Je pourrais allonger la soupe en m’étendant sur d’autres détails que je n’ai pas cités ici. Il est tout à fait évident que l’ascendent Pop, intersecté par l’Op, montre un milieu de réference qui se diversifie de la catalogation méthodique de Christian Boltanski (opposée par rapport à celle, sentimentale, de Maurizio Pellegrini ou à celle thecnologique de Subodh Gupta) au trash programmé d’une grande partie de la production américaine d’aujourd’hui. Mais de telle manière je viendrais superposer une artificieuse floraison culturelle à ce qu’effectivement représente le mobile de cette « peinture » (et les guillemets sont de rigueur, puisque ces travaux confient une bonne partie de leur emprise émotionnelle au rapport avec la troisième dimension, exploitant une spatialité parfois effective, mais non rarement allusive).
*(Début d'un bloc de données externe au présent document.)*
/-! ### Part E. Lemma 6.2 in finite volume: the hypothesis `Hint` of the clustering bound -/

/-- **Aizenman–Duminil-Copin 2021, Lemma 6.2 (intersection property), finite-volume form on `ℤ⁴`** —
exactly the hypothesis `Hint` of `improvedTreeDiagramBound_of_intersection_and_mixing`: for
regularity constants `c₀, C₀ > 0` there are `α₀, D₁` and `c_I > 0` such that for `0 < β ≤ β_c`,
scales `2 ≤ a`, `a^{α₀} ≤ b` with `b` in the window `b ≤ ξ(β)` and `D₁ B_a(β) ≤ B_b(β)` (the dynamic
scales `a = ℓ_k`, `b = ℓ_{k+1}` of §6.1 with `D` large, Lemma 6.3), every centre `u` and far vertex `y`
central in a `(c₀,C₀)`-regular scale `n` (`n ≤ ‖y-u‖ ≤ 2n`, Thm 5.12) with `‖y-u‖ > 2b`, eventually
in `L`, `c_I · finVolFourNrm (box 4 L) β u y y ≤ finVolIkMass (box 4 L) β u y a b`, i.e.
"`P^{0y,0y,∅,∅}_β[I_k] ≥ c`" for the finite-volume four currents on `Λ_L`. Constants: with the
infrared constant `A` and the constant `C` of Lemma 6.3, `Γ = 1 + 11C`, `c_I = 1/(4096 Γ C₀⁶)`,
`T = ⌈216²A²(32C₀+64)/c_I⌉ + 1`, `α₀ = 81 + 40T`, `D₁ = 2Γ(1 + C(4 log T/log 2 + 10))`.
[cite: AizenmanDuminilCopinAnnals2021, arXiv:1912.07973 §6.1, Lemma 6.2 and its proof (p. 21); §4.2, Lemma 4.4 and its proof (pp. 11–12)] -/
theorem intersectionProperty_Hint :
    ∀ c₀ C₀ : ℝ, 0 < c₀ → 0 < C₀ → ∃ α₀ D₁ cI : ℝ, 0 < cI ∧
      ∀ β : ℝ, 0 < β → β ≤ criticalBeta 4 → ∀ a b : ℕ, 2 ≤ a → (a : ℝ) ^ α₀ ≤ b →
        (β = criticalBeta 4 ∨ (0 < β ∧ (b : ℝ) * invCorrLength (twoPointPlus 4 β) ≤ 1)) →
        D₁ * bubbleDiagram (twoPointFree 4 β) a ≤ bubbleDiagram (twoPointFree 4 β) b →
        ∀ u y : Site 4, (∃ n : ℕ, IsRegularScale (twoPointFree 4 β) c₀ C₀ n ∧
            (n : ℝ) ≤ dist u y ∧ dist u y ≤ 2 * n) → (2 * b : ℝ) < dist u y →
        ∀ᶠ L : ℕ in atTop,
          ENNReal.ofReal cI * finVolFourNrm (box 4 L) β u y y ≤ finVolIkMass (box 4 L) β u y a b := by
  intro c₀ C₀ _hc₀ hC₀
  obtain ⟨A, hA0, hIR⟩ := exists_infraredBound_twoPointFree_four
  obtain ⟨C, hC, hgrowth⟩ := bubbleDiagram_growth_twoPointFree
  -- the constants
  obtain ⟨Γ, hΓ⟩ : ∃ Γ : ℝ, Γ = 1 + 11 * C := ⟨_, rfl⟩
  have hΓpos : 0 < Γ := by rw [hΓ]; positivity
  obtain ⟨c, hc⟩ : ∃ c : ℝ, c = 1 / (4096 * Γ * C₀ ^ 6) := ⟨_, rfl⟩
  have hcpos : 0 < c := by rw [hc]; positivity
  obtain ⟨T, hT⟩ : ∃ T : ℕ, T = ⌈216 ^ 2 * A ^ 2 * (32 * C₀ + 64) / c⌉₊ + 1 := ⟨_, rfl⟩
  have hT1 : 1 ≤ T := by rw [hT]; omega
  have hTc : 216 ^ 2 * A ^ 2 * (32 * C₀ + 64) / c ≤ T := by
    rw [hT]; push_cast
    exact (Nat.le_ceil _).trans (by linarith)
  obtain ⟨ΓT, hΓT⟩ : ∃ ΓT : ℝ, ΓT = 1 + C * (4 * Real.log T / Real.log 2 + 10) := ⟨_, rfl⟩
  have hΓTpos : 0 < ΓT := by
    rw [hΓT]
    have : 0 ≤ Real.log T := Real.log_nonneg (by exact_mod_cast hT1)
    have : 0 < Real.log 2 := Real.log_pos one_lt_two
    positivity
  refine ⟨((81 + 40 * T : ℕ) : ℝ), 2 * Γ * ΓT, c, hcpos, ?_⟩
  intro β hβ hβc a b ha hab hwin hD u y hyreg hfar
  obtain ⟨n, hreg, hn1, hn2⟩ := hyreg
  -- the intermediary scales `a < n₀ ≤ m₀ ≤ M₀ ≤ N₀ < b`
  obtain ⟨n₀, m₀, M₀, N₀, hn₀, hm₀, han, hnm, hmM, hMN, hNb, h2a, h2n, h2M, h2N, hTM, hTN, hbM, h512⟩ :=
    exists_intermediaryScales hT1 ha (scales_hyp_of_rpow_le ha hab)
  -- the bubble diagrams: `B_{M₀} - B_{m₀-1} ≥ B_b/(2Γ) ≥ 2048 c C₀⁶ B_{2M₀}`
  have hgrowthβ : ∀ ℓ L : ℕ, 2 ≤ ℓ → ℓ ≤ L →
      (β = criticalBeta 4 ∨ (0 < β ∧ (L : ℝ) * invCorrLength (twoPointPlus 4 β) ≤ 1)) →
      bubbleDiagram (twoPointFree 4 β) L ≤
        (1 + C * (1 + Real.log ((L : ℝ) / ℓ)) / Real.log ℓ) * bubbleDiagram (twoPointFree 4 β) ℓ :=
    fun ℓ L h1 h2 h3 => hgrowth β ℓ L hβ.le hβc h1 h2 h3
  have hT4 : 1 ≤ T ^ 4 := Nat.one_le_pow _ _ hT1
  have hM512 : 512 ≤ M₀ := le_trans (by nlinarith) h512
  have hBb : bubbleDiagram (twoPointFree 4 β) b ≤ Γ * bubbleDiagram (twoPointFree 4 β) M₀ := by
    rw [hΓ]; exact bubble_upper_of_growth hC hgrowthβ hM512 (by omega) hbM hwin
  have hwin' : β = criticalBeta 4 ∨ (0 < β ∧ ((m₀ - 1 : ℕ) : ℝ) * invCorrLength (twoPointPlus 4 β) ≤ 1) :=
    adcWindow_mono hβ.le hwin (by exact_mod_cast (show m₀ - 1 ≤ b by omega))
  have hBm : bubbleDiagram (twoPointFree 4 β) ((m₀ - 1 : ℕ) : ℝ) ≤ ΓT * bubbleDiagram (twoPointFree 4 β) a := by
    rw [hΓT]; exact bubble_lower_of_growth hC hgrowthβ hT1 ha hm₀ (by omega) hwin'
  have hB2M : bubbleDiagram (twoPointFree 4 β) ((2 * M₀ : ℕ) : ℝ) ≤ bubbleDiagram (twoPointFree 4 β) b :=
    bubbleDiagram_mono _ (by exact_mod_cast (show 2 * M₀ ≤ b by omega))
  have hBb1 : 1 ≤ bubbleDiagram (twoPointFree 4 β) b :=
    one_le_bubbleDiagram (twoPointFree_zero 4 β) (Nat.cast_nonneg b)
  have hΔ : bubbleDiagram (twoPointFree 4 β) b / (2 * Γ) ≤
      bubbleDiagram (twoPointFree 4 β) (M₀ : ℝ) - bubbleDiagram (twoPointFree 4 β) ((m₀ - 1 : ℕ) : ℝ) := by
    have h1 : bubbleDiagram (twoPointFree 4 β) b / Γ ≤ bubbleDiagram (twoPointFree 4 β) M₀ := by
      rw [div_le_iff₀ hΓpos]; linarith
    have h2 : bubbleDiagram (twoPointFree 4 β) ((m₀ - 1 : ℕ) : ℝ) ≤ bubbleDiagram (twoPointFree 4 β) b / (2 * Γ) :=
      calc bubbleDiagram (twoPointFree 4 β) ((m₀ - 1 : ℕ) : ℝ) ≤ ΓT * bubbleDiagram (twoPointFree 4 β) a := hBm
        _ ≤ ΓT * (bubbleDiagram (twoPointFree 4 β) b / (2 * Γ * ΓT)) := by
            refine mul_le_mul_of_nonneg_left ?_ hΓTpos.le
            rw [le_div_iff₀ (by positivity)]
            linarith
        _ = bubbleDiagram (twoPointFree 4 β) b / (2 * Γ) := by
            field_simp
    have h3 : bubbleDiagram (twoPointFree 4 β) b / Γ =
        bubbleDiagram (twoPointFree 4 β) b / (2 * Γ) + bubbleDiagram (twoPointFree 4 β) b / (2 * Γ) := by
      field_simp; ring
    linarith
  have hΔB : 2048 * c * C₀ ^ 6 * bubbleDiagram (twoPointFree 4 β) ((2 * M₀ : ℕ) : ℝ) ≤
      bubbleDiagram (twoPointFree 4 β) (M₀ : ℝ) - bubbleDiagram (twoPointFree 4 β) ((m₀ - 1 : ℕ) : ℝ) :=
    calc 2048 * c * C₀ ^ 6 * bubbleDiagram (twoPointFree 4 β) ((2 * M₀ : ℕ) : ℝ)
        = bubbleDiagram (twoPointFree 4 β) ((2 * M₀ : ℕ) : ℝ) / (2 * Γ) := by
          rw [hc]; field_simp; ring
      _ ≤ bubbleDiagram (twoPointFree 4 β) b / (2 * Γ) := div_le_div_of_nonneg_right hB2M (by positivity)
      _ ≤ _ := hΔ
  have hΔB0 : 0 < bubbleDiagram (twoPointFree 4 β) (M₀ : ℝ) - bubbleDiagram (twoPointFree 4 β) ((m₀ - 1 : ℕ) : ℝ) :=
    lt_of_lt_of_le (by positivity) hΔ
  -- the eventual statements about the boxes `Λ_L`
  obtain ⟨P, hP⟩ : ∃ P : Finset (Site 4 × Site 4), P = insert (u, y)
      (((ann 4 m₀ M₀).image fun x => (y, u + x)) ∪ ((ann 4 m₀ M₀).image fun x => (u, u + x))) := ⟨_, rfl⟩
  have hPev := eventually_box_twoPoint_approx (d := 4) hβ.le P (η := 1 / 2) (by norm_num)
  have hfullev : ∀ᶠ L : ℕ in atTop, ∀ x : Site 4, Site.supNorm x ≤ M₀ → u + x ∈ box 4 L := by
    filter_upwards [eventually_ge_atTop (Site.supNorm u + M₀)] with L hL x hx
    rw [mem_box_iff_supNorm_le]
    exact (Site.supNorm_add_le u x).trans (by omega)
  filter_upwards [hPev, hfullev] with L hPL hfull
  obtain ⟨hu, hy, hguy, -⟩ := hPL (u, y) (by rw [hP]; exact mem_insert_self _ _)
  have hlow : ∀ x ∈ ann 4 m₀ M₀,
      (1 - 1 / 2) * twoPointFree 4 β (u + x - y) ≤ isingTwoPoint (zdGraph 4) (box 4 L) β 0 .free y (u + x) ∧
      (1 - 1 / 2) * twoPointFree 4 β (u + x - u) ≤ isingTwoPoint (zdGraph 4) (box 4 L) β 0 .free u (u + x) := by
    intro x hx
    have h1 := hPL (y, u + x)
      (by rw [hP]; exact mem_insert_of_mem (mem_union_left _ (mem_image_of_mem _ hx)))
    have h2 := hPL (u, u + x)
      (by rw [hP]; exact mem_insert_of_mem (mem_union_right _ (mem_image_of_mem _ hx)))
    exact ⟨h1.2.2.1, h2.2.2.1⟩
  exact intersectionProperty_box hβ hC₀ (fun x hx => hIR β hβ.le hβc x hx) hcpos hT1 hTc ha hn₀ hm₀ han hnm hmM
    hMN hNb h2a h2n h2M h2N hTM hTN hΔB hΔB0 hreg hn1 hn2 hfar hu hy hfull hguy hlow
Luigi Bona ne s’exprime pas en partant de théorèmes, mais plutôt de l’incoercible désir de construire manuellement des objets esthétiques compréhensibles et beaux : des artefacts ayant un rapport direct avec la vie quotidienne et avec la production de biens à la consommation, mais qui réussissent à racheter le sérialisme des moyens par de joyeuses mutations de contexte. Ce sont des messages en bouteilles lancés dans l’océan de l’Art contemporain, silloné de routes enchevétrées et agité pas des tsunamis astucieusement poussés sur le marché. L’auspice c’est que ces messages soit cueillis par d’heureux naufragés disposés au sourire, sur les rives d’îles caressées par les alysées de la sérénité d’esprit. Les oeuvres produites avec sincérité d’âme doivent être jouissibles avec le regard innocent (et intelligent) de l’infance. Ce n’est pas par hazard que Picasso employa toute sa très longue et féconde existance afin de réussir à dessiner avec la cruauté et la grâce d’un enfant.

Je crois que les compositions de Bona plairons à ceux qui aiment les chansons du regretté Sergio Endrigo : il faut une graine pour avoir une fleur et même une petite maison sans toit ni cuisine peut être très belle, pourvu qu’il y auberge un brin de follie bénéfique.